A: By considering $t_1=t_2=...=t_{2n}$, the sum of the coefficients is the $2n$th moment of $W(1)$, $(2n-1)!!$, which is the number of paths of length $2n$ in Young's lattice from the empty partition to itself.
I haven't yet proven the following, but I think induction should work.

Conjecture:
The indices of the terms with positive coefficients correspond to Dyck words, so the number of terms in $E[W(t_1)W(t_2)...W(t_{2n})]$ is the $n$th Catalan number. $t_1 t_2 t_4$ corresponds to the Dyck word $++-+--$ with pluses in positions $(1, 2, 4)$. 

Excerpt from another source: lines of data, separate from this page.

import Literature.NumberTheory.EllipticCurves.Rank1Residual.Typed.X11Visibility
import Literature.NumberTheory.EllipticCurves.NonEisensteinPrimeOfSurjective
import HarnessLib

/-!
# Rank `0`, any class: `BSD(E,p)` from Wuthrich's upper bound + Cassels–Tate + a VISIBLE element of `Ш(E)[p]` (cell `b2b-bsdres`)

HONEST FRAMING (run/shared/lean/b2b/bsd-rank1-residual/, verbatim): the goal of the cell is to
DELETE the COMBINATION-SHAPED residual classes for ALL analytic-rank `≤ 1` elliptic curves over `ℚ`
— "full BSD formula for every rank `≤ 1` curve in class C" assembled STRICTLY from published
theorems — so that the rank-`≤ 1` remainder becomes exactly the CONSTRUCTION-SHAPED classes, which
are TYPED (missing-input `Prop`s), NOT attempted. This is not "finishing BSD".

Theorems only (no definition, no new named fact; prover x11a gen 9). CLASS-AGNOSTIC companion of
`Typed/X11Visibility.lean`: the lever `bsdp_of_wuthrich_of_casselsTate_of_dvd` of
`Typed/CasselsLowerBound.lean` (prover x11b: rank `0`, odd NON-additive `p`, `ρ̄_{E,p}` surjective or
Borel, `ord_p #Ш_an ≤ 2`, and ONE certificate `p ∣ #Ш(E/ℚ)` ⇒ `BSD(E,p)`, from Wuthrich 2014
Prop. 21 + Cassels–Tate + Gross–Zagier–Kolyvagin + modularity) composed with the KERNEL visibility
theorem `WeierstrassCurve.exists_sha_ne_zero_of_congr_of_rank` (`CongruenceVisibility.lean`,
`CongruenceVisibilityLocalFactors.lean`: for an odd prime `p`, a `Γ_ℚ`-isomorphism
`θ : E'[p] ≅ E[p]`, a finite set `S` of primes outside which `E, E'` have good reduction and which
contains `p`, `E(ℚ)` finite of order prime to `p`, `E'(ℚ_v)[p] = 0` for `v ∈ S` and
`rank E'(ℚ) ≥ 2`, the group `Ш(E/ℚ)` has a non-zero element killed by `p` — the dimension count
of Cremona–Mazur 2000 §3 / Agashe–Stein 2002 Thm. 3.1 with NO condition at `p`). So wherever the
cell's rank-`0` residue is "the LOWER bound at a pair with `p² ‖ #Ш_an`" — X11 at `p = 3`
(`5808h1`, `8664o1`), X6/X7/X8 and the Borel class X2 at `p = 3` (`Typed/CasselsLowerBound.lean`,
module docstring: 22 pairs below `10⁴`, all `#Ш_an = 9`), X11 at `p ≥ 5` (`Typed/X11Visibility.lean`)
— a `p`-CONGRUENT CURVE OF RANK `≥ 2` with no `ℚ_v`-rational `p`-torsion on `S` is a complete
per-curve certificate, checkable by finite computations (Sturm-bound congruence of two newforms,
two independent points, roots of `ψ_p` over `ℚ_v`), independent of (and cross-checking) a
`p`-descent. This is the situation of Cremona–Mazur's Table 1 ("`Ш` of order `p²` explained by a
congruent rank-`2` curve"), made unconditional pair by pair.

* `bsdp_of_wuthrich_of_congr` — general form: image surjective-or-Borel (`himg`), with the
  coprimality `p ∤ #E(ℚ)` an explicit hypothesis (a Borel curve may have rational `p`-torsion; then
  the count of `exists_sha_ne_zero_of_congr` with `[E(ℚ):pE(ℚ)] = p` is the tool, not this form);
* `bsdp_of_wuthrich_of_congr_of_surj` — surjective image: `p ∤ #E(ℚ)` is automatic (surjective ⇒
  irreducible ⇒ no rational `p`-torsion, Mazur; tree
  `hasIrreducibleModPGaloisRep_of_hasSurjectiveModNGaloisRep`, `coprime_natCard_point_of_irr`).
NOT class theorems (per-curve partner data); no label changes; the lane certifies.

References: Cremona–Mazur 2000 §3, Table 1 [CremonaMazur2000]; Agashe–Stein 2002 Thm. 3.1
[AgasheStein2002]; Wuthrich 2014 Prop. 21 [Wuthrich2014]; Silverman AEC X.4.14 [SilvermanAEC2009];
Miller 2011 Def. 1.1 [Miller2011LMS]; cell files `Typed/CasselsLowerBound.lean` (x11b),
`Typed/X11Visibility.lean`, `b2b-bsdres-x11a/REPORT-g9.md`.
-/

noncomputable section

open scoped Classical

open WeierstrassCurve Literature.NumberTheory.EllipticCurves
  Literature.NumberTheory.EllipticCurves.Rank1Residual
  Literature.NumberTheory.EllipticCurves.Wuthrich2014
open NumberField IsDedekindDomain

namespace Literature.NumberTheory.EllipticCurves.Rank1Residual.Typed

variable (W : WeierstrassCurve ℚ) [W.IsElliptic] [W.IsGloballyMinimal] (p : ℕ) [Fact p.Prime]

/-- **Rank `0`, odd non-additive `p`, surjective-or-Borel image, `ord_p #Ш_an ≤ 2`: `BSD(E,p)` from
PUBLISHED theorems plus a `p`-CONGRUENT CURVE OF RANK `≥ 2`** (general form; `p ∤ #E(ℚ)` explicit).
Published binders: Wuthrich 2014 Prop. 21 (`hW`), Cassels–Tate (`hCT`), GZK (`hGZK`), modularity
(`hmod`); kernel: `exists_sha_ne_zero_of_congr_of_rank` + `bsdp_of_wuthrich_of_casselsTate_of_dvd`.
Per-curve data: `W'`, `θ`, `hrank`, `S`, `hS`, `hloc`, `hcop`. NOT a class theorem.
[cite: Wuthrich2014, Prop. 21 (p. 400)] [cite: SilvermanAEC2009, Thm. X.4.14]
[cite: CremonaMazur2000, §3 and Table 1] [cite: AgasheStein2002, Thm. 3.1]
[cite: Miller2011LMS, §1 and Def. 1.1] -/
theorem bsdp_of_wuthrich_of_congr (hCT : exists_casselsTate_pairing (K := ℚ))
    (hW : sha_dvd_analyticSha) (hGZK : rank_eq_analyticRank_of_analyticRank_le_one)
    (hmod : hasEntireLFunction_rat) (hp : p ≠ 2) (hr : W.analyticRank = 0)
    (hadd : ¬ ((W.baseChange ℚ_[p]).minimal ℤ_[p]).HasAdditiveReduction ℤ_[p])
    (himg : ¬ W.HasIrreducibleModPGaloisRep p ∨ W.HasSurjectiveModNGaloisRep p)
    (hcop : (Nat.card W.toAffine.Point).Coprime p)
    {q : ℚ} (hq : shaAn W = (q : ℂ)) (hv : padicValRat p q ≤ 2)
    (W' : WeierstrassCurve ℚ) [W'.IsElliptic]
    (θ : geomTorsion W' (p : ℤ) ≃+ geomTorsion W (p : ℤ))
    (hθ : ∀ (σ : Field.absoluteGaloisGroup ℚ) (P : geomTorsion W' (p : ℤ)), θ (σ • P) = σ • θ P)
    (hrank : 2 ≤ W'.mordellWeilRank) (S : Finset (HeightOneSpectrum (𝓞 ℚ)))
    (hS : ∀ v : HeightOneSpectrum (𝓞 ℚ), v ∉ S →
      W.HasGoodReductionAt v ∧ W'.HasGoodReductionAt v ∧ (p : 𝓞 ℚ) ∉ v.asIdeal)
    (hloc : ∀ v ∈ S, Nat.card (nsmulAddMonoidHom p :
      (W'.baseChange (v.adicCompletion ℚ)).toAffine.Point →+ _).ker = 1) :
    BSDp W p := by
  haveI : Finite W.toAffine.Point := finite_point_of_analyticRank_eq_zero W hGZK hr
  have hrank' : Module.finrank ℚ ℚ + 1 ≤ W'.mordellWeilRank := by rwa [Module.finrank_self]
  exact bsdp_of_wuthrich_of_casselsTate_of_dvd W p hCT hW hGZK hmod hp hr hadd himg hq hv
    (dvd_shaOrder_of_exists_torsion W p
      (W.exists_sha_ne_zero_of_congr_of_rank W' hp θ hθ S hS ‹_› hcop hrank' hloc))

/-- **Rank `0`, odd non-additive `p`, SURJECTIVE `ρ̄_{E,p}`, `ord_p #Ш_an ≤ 2`: `BSD(E,p)` from
PUBLISHED theorems plus a `p`-congruent curve of rank `≥ 2`** — `p ∤ #E(ℚ)` is automatic
(surjective ⇒ irreducible ⇒ no rational `p`-torsion). Covers every rank-`0` residue pair of the
cell with surjective image and `p² ‖ #Ш_an` at a good or multiplicative `p` (X11 at `p = 3` and at
`p ≥ 5`, X6/X7/X8 at `p = 3`), given a partner. NOT a class theorem.
[cite: Wuthrich2014, Prop. 21 (p. 400)] [cite: SilvermanAEC2009, Thm. X.4.14]
[cite: CremonaMazur2000, §3 and Table 1] [cite: Mazur1977, Ch. III §5, p. 157] -/
theorem bsdp_of_wuthrich_of_congr_of_surj (hCT : exists_casselsTate_pairing (K := ℚ))
    (hW : sha_dvd_analyticSha) (hGZK : rank_eq_analyticRank_of_analyticRank_le_one)
    (hmod : hasEntireLFunction_rat) (hp : p ≠ 2) (hr : W.analyticRank = 0)
    (hadd : ¬ ((W.baseChange ℚ_[p]).minimal ℤ_[p]).HasAdditiveReduction ℤ_[p])
    (hsurj : Surj W p) {q : ℚ} (hq : shaAn W = (q : ℂ)) (hv : padicValRat p q ≤ 2)
    (W' : WeierstrassCurve ℚ) [W'.IsElliptic]
    (θ : geomTorsion W' (p : ℤ) ≃+ geomTorsion W (p : ℤ))
    (hθ : ∀ (σ : Field.absoluteGaloisGroup ℚ) (P : geomTorsion W' (p : ℤ)), θ (σ • P) = σ • θ P)
    (hrank : 2 ≤ W'.mordellWeilRank) (S : Finset (HeightOneSpectrum (𝓞 ℚ)))
    (hS : ∀ v : HeightOneSpectrum (𝓞 ℚ), v ∉ S →
      W.HasGoodReductionAt v ∧ W'.HasGoodReductionAt v ∧ (p : 𝓞 ℚ) ∉ v.asIdeal)
    (hloc : ∀ v ∈ S, Nat.card (nsmulAddMonoidHom p :
      (W'.baseChange (v.adicCompletion ℚ)).toAffine.Point →+ _).ker = 1) :
    BSDp W p := by
  haveI : Finite W.toAffine.Point := finite_point_of_analyticRank_eq_zero W hGZK hr
  haveI : NeZero (p : ℚ) := ⟨by exact_mod_cast (Fact.out : p.Prime).ne_zero⟩
  have hirr : Irr W p := hasIrreducibleModPGaloisRep_of_hasSurjectiveModNGaloisRep W p hsurj
  exact bsdp_of_wuthrich_of_congr W p hCT hW hGZK hmod hp hr hadd (Or.inr hsurj)
    (coprime_natCard_point_of_irr W p hirr) hq hv W' θ hθ hrank S hS hloc

end Literature.NumberTheory.EllipticCurves.Rank1Residual.Typed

The coefficient of the term corresponding to a Dyck word is the number of paths of length $2n$ in Young's lattice from the empty partition to itself such that the partition at each step has size equal to the height of the Dyck path. The coefficient of $t_{i_1}t_{i_2}...t_{i_n}$ is $\prod_{k=1}^n (2k-i_k)$. For example, the coefficient of $t_1 t_2 ... t_n$ equals $\prod_{k=1}^n (2k-k) = n!$ and paths in Young's lattice which ascend $n$ times and then descend $n$ times correspond to pairs of standard tableaux of the same shape, which are in bijection with permutations of $\{1,2,...,n\}$.